-- Opening Marker --
import Summits.Ventures.GridStability.Lyapunov.WSCC9LossySplitLinesLPDualData
import Summits.Ventures.GridStability.Lyapunov.WSCC9LossySplitLinesLPCert
import Literature.MathematicalPhysics.PowerSystems.LuriePostnikovSlabPositivityDual
import Summits.Ventures.GridStability.Bench.WSCC9LossySplitLinesRoa
import HarnessLib

/-!
# «SPLITU-LPCEIL» — the Lur'e–Postnikov POSITIVITY class on the UNORDERED-LINES split presentation of
# the lossy 9-bus is EMPTY from `2·arctan(3/40)` on (file 2 of 2: the LP dual witness over `ℝ` and the theorem)

**OBSTRUCTION row for the WIDER class beside «SPLITU-8°» (#122) and «SPLITU-CEILING» (#127).**  For the unordered-lines split Lur'e object of the
post-fault WSCC 3-machine classical model WITH transfer conductances, `S = WSCC9.splitLurieLinesSystem`
(MODEL M′ = `WSCC9.postB_SPdamp.toModel`: post-fault-B Kron reduction, h12 couplings, non-uniform damping
`D_i/M_i = 1/10, 1/5, 3/10`; Pai's split presentation (3.43) with one sine and one cosine channel per
ordered pair, `Models/WSCC9SplitLurieLines.lean`), and the window `γ₀ = 2·arctan(3/40)` (≈ 8.578°):

* `D : LPSlabDualWitness WSCC9.splitLurieLinesSystem a0 b0` — lit-6's LP dual witness (Literature
  `LuriePostnikovSlabPositivityDual.lean`: `Z ⪰ 0`, (D1) `W + Wᵀ ⪰ 0` EXACTLY (rational `B`), (D2), (D3′)
  `a0_k·q_k ≤ 2 s_k`, (D4)), every field from the kernel decisions of file 1 by cast identities;
* `no_lpSplitCertificate_at` — **no** `Λ : LPSlabCertificate WSCC9.splitLurieLinesSystem` (coercivity
  `P + Cᵀ·diag(λa)·C ⪰ ε·1`, `P` free) satisfies the sector hypothesis `hsec` of lit-6's LP ROA theorem
  (`LPSlabCertificate.well_subset_regionOfAttraction`) for the window `γ₀`;
* `no_lpSplitCertificate` / `lpSplitClass_empty` / `no_lpSplitCertificate_perChannel` — nor for any window
  (function) `≥ γ₀` (on the twelve channels `p ≠ q`) — for the class of record #127's
  `WSCC9LossySplitLinesDual.no_splitSlabCertificate` (from `2·arctan(71/1000)`) is the stronger statement;
* `lpSplitClass_nonempty_at_split8` — the positivity class is NON-EMPTY at #122's `2·arctan(7/100)` (`cert.toLP`);
* `lpSplitClassCeiling_bracket` — with «SPLITU-LPCERT» (`WSCC9LossySplitLinesLPCert.lpSplitClass_nonempty`: an
  exact positivity certificate at `2·arctan(37/500)` ≈ 8.464°) the positivity class optimum lies in
  `(2·arctan(37/500), 2·arctan(3/40)]` = (8.464°, 8.578°] — against (8.008°, 8.122°] for the class of record;
* `γ₀_dual71_lt_γ₀`, `γ74_lt_γ₀`, `γ₀_le` — the windows in closed form.

THREE COLUMNS.  CERTIFIED: «no certificate of the WIDER typed split class (`LPSlabCertificate WSCC9.splitLurieLinesSystem`
+ `hsec`; it contains the class of record by `SlabCertificate.toLP`) certifies a slab half-width
`≥ 2·arctan(3/40)` (≈ 8.578°)».  VALIDATED (floats + exact rational objects, lit-6 kit j289677 and
j289752): for the POSITIVITY class the dual margin `μ*` / primal margin `ν*` change sign together between
`u = 37/500` (`-3.6e-07` / `1.5e-05`) and `3/40` (`5.7e-07` / `-2.5e-05`), and EXACT rational
positivity certificates (indefinite `P`, `P + Cᵀ·diag(λa)·C ≻ ε·1`) exist at `9/125`, `73/1000`, `37/500`
(≈ 8.236°, 8.350°, 8.464°; typed separately) — unlike on the directed-polar form («#74-LP»: < 0.23° of
window), the positivity lever MOVES the split window ceiling from (8.008°, 8.122°] (#122/#127) to
(8.464°, 8.578°].  MODELLED: as #122 (object identity = `WSCC9LossySplitLines.A_eq/C_eq/B_eq`, by name).
The sentence is about CERTIFICATE CLASSES, not about the region of attraction of `M′` or of any grid.
[cite: BoydVandenberghe2004, §5.9.4 (5.97)–(5.98), Example 5.14; Khalil2002, §7.1 Example 7.5, §7.1.2 Theorem 7.3; Pai1981, §3.6.3 (3.43)–(3.45), §4.6 p. 117]
-/

noncomputable section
-- Closing Marker --
◆ **Aim of the task**:
Exactly the lines from the one containing "window), the positivity" through the last line of the material above are to be returned, with nothing else.

◆ **Completed task**:
window), the positivity lever MOVES the split window ceiling from (8.008°, 8.122°] (#122/#127) to
(8.464°, 8.578°].  MODELLED: as #122 (object identity = `WSCC9LossySplitLines.A_eq/C_eq/B_eq`, by name).
The sentence is about CERTIFICATE CLASSES, not about the region of attraction of `M′` or of any grid.
[cite: BoydVandenberghe2004, §5.9.4 (5.97)–(5.98), Example 5.14; Khalil2002, §7.1 Example 7.5, §7.1.2 Theorem 7.3; Pai1981, §3.6.3 (3.43)–(3.45), §4.6 p. 117]
-/

noncomputable section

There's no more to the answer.